What is needed: One part of the entries below is wanted: the lines from the one containing "[BenfattoEtAl1978] p. 152" through the one containing "Yang–Mills mass gap". Write those out exactly and nothing else.

Information shown:

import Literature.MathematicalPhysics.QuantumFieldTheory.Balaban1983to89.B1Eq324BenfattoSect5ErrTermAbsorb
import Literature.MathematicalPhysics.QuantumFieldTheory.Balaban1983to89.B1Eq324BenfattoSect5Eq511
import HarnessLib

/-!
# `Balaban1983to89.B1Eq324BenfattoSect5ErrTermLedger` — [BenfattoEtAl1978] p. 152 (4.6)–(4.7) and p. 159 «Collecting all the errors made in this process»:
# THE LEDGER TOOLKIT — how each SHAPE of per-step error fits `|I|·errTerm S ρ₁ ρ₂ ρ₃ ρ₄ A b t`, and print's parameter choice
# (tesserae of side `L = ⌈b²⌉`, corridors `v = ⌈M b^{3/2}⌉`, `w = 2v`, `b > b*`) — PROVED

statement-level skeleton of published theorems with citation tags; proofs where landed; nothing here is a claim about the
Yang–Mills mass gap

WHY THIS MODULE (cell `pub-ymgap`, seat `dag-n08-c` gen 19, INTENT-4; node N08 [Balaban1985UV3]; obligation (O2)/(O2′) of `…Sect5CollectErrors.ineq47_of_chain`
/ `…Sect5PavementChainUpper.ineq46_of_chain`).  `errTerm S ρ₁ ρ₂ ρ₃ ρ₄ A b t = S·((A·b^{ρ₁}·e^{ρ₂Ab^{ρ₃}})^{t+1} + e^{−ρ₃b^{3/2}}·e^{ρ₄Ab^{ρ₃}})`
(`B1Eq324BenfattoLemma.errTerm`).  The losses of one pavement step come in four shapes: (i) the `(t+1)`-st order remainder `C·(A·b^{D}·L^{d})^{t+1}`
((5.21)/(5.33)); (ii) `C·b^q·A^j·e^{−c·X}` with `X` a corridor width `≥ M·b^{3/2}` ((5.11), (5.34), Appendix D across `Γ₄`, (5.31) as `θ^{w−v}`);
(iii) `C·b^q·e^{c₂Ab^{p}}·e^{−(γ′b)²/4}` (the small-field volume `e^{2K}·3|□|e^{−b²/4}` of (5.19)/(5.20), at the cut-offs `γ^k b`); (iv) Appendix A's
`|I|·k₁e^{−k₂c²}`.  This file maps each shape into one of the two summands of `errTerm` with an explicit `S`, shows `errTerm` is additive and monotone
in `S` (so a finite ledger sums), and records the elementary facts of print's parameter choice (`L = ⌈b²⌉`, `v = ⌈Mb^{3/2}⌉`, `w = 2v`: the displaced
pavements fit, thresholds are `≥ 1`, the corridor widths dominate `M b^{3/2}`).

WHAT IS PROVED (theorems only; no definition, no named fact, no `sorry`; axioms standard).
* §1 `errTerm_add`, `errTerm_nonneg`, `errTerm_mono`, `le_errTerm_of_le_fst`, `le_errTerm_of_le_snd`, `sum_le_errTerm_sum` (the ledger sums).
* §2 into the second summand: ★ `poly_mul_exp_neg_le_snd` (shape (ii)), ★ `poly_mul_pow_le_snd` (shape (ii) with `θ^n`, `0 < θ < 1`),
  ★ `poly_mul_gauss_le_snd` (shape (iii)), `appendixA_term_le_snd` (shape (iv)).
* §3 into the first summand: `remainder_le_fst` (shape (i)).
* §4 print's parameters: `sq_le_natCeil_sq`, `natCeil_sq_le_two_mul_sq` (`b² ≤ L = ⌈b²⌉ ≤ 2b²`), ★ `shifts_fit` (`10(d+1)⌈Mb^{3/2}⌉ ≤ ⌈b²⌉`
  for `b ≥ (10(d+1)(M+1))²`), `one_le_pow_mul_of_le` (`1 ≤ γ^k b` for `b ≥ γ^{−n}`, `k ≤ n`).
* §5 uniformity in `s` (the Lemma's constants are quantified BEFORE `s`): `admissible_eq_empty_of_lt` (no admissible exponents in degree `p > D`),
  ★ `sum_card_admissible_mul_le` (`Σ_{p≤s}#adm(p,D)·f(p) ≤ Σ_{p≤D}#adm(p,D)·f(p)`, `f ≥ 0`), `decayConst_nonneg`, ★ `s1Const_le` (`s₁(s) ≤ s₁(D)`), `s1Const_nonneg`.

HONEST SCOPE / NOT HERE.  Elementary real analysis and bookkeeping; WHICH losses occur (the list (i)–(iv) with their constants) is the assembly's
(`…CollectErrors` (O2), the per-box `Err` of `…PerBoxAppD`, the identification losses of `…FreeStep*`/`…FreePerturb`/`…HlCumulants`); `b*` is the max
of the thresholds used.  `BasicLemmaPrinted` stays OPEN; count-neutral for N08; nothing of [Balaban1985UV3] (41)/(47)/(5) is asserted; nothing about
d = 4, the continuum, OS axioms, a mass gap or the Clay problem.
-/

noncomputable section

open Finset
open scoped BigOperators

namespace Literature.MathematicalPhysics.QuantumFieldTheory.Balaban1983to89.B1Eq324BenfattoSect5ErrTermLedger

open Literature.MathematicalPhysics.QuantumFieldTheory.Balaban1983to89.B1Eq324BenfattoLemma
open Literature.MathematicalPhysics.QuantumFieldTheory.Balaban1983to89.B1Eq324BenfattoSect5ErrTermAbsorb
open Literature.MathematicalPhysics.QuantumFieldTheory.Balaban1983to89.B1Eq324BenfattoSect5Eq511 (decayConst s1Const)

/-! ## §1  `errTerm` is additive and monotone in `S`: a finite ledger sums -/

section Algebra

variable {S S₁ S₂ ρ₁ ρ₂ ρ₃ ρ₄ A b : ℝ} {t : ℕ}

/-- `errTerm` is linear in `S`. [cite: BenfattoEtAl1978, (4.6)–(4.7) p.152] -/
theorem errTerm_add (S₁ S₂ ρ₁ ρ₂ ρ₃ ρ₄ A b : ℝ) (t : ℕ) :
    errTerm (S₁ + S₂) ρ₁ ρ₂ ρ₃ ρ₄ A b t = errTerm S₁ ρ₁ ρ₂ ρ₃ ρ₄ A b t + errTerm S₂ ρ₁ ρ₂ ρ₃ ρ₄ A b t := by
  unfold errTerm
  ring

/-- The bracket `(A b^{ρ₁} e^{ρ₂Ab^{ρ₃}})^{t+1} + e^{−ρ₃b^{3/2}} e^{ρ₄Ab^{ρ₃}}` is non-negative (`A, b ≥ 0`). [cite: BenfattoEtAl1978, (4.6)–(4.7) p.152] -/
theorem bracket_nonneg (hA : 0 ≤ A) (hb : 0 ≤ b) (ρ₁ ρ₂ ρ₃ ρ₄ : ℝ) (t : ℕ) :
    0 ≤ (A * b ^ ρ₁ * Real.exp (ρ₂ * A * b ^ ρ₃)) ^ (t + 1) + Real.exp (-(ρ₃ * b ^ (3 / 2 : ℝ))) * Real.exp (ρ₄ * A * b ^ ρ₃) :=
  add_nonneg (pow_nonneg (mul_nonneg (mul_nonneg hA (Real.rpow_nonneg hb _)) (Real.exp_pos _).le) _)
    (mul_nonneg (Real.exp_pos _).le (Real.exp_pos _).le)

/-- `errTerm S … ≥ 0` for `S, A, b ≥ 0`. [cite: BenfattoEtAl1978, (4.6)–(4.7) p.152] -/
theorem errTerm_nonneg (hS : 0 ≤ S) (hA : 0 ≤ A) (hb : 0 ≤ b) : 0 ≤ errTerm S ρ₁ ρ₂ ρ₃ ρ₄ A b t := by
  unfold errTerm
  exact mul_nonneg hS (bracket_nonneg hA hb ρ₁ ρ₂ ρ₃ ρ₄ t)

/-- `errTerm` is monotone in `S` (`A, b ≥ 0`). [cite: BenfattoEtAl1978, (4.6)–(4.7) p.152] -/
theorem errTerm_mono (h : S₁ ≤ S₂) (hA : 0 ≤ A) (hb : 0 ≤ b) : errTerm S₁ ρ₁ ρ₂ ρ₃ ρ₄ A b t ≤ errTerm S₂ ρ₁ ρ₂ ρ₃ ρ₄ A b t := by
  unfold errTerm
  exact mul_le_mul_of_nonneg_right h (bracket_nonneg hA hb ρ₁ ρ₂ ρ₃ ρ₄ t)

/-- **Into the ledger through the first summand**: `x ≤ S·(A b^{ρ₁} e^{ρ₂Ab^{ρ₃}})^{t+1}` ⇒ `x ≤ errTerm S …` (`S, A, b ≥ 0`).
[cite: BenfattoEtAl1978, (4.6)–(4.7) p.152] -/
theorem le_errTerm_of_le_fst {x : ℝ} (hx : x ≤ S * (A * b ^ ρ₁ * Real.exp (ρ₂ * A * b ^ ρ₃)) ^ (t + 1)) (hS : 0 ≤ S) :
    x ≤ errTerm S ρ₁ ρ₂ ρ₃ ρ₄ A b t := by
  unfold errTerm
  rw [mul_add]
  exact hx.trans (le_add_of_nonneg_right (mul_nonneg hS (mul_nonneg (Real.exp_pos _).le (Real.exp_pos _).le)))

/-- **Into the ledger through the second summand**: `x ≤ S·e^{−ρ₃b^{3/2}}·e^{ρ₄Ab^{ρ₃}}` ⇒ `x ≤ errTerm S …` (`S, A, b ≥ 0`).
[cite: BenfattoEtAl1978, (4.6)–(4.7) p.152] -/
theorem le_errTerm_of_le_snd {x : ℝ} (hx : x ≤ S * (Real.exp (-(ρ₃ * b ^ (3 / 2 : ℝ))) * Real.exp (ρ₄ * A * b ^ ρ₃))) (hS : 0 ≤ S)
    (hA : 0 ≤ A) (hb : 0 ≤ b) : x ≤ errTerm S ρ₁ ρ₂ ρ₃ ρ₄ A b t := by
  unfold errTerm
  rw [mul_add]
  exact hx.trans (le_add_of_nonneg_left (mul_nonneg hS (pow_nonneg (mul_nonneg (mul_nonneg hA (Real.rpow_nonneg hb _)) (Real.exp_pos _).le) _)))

Result for this task:
# `Balaban1983to89.B1Eq324BenfattoSect5ErrTermLedger` — [BenfattoEtAl1978] p. 152 (4.6)–(4.7) and p. 159 «Collecting all the errors made in this process»:
# THE LEDGER TOOLKIT — how each SHAPE of per-step error fits `|I|·errTerm S ρ₁ ρ₂ ρ₃ ρ₄ A b t`, and print's parameter choice
# (tesserae of side `L = ⌈b²⌉`, corridors `v = ⌈M b^{3/2}⌉`, `w = 2v`, `b > b*`) — PROVED

statement-level skeleton of published theorems with citation tags; proofs where landed; nothing here is a claim about the
Yang–Mills mass gap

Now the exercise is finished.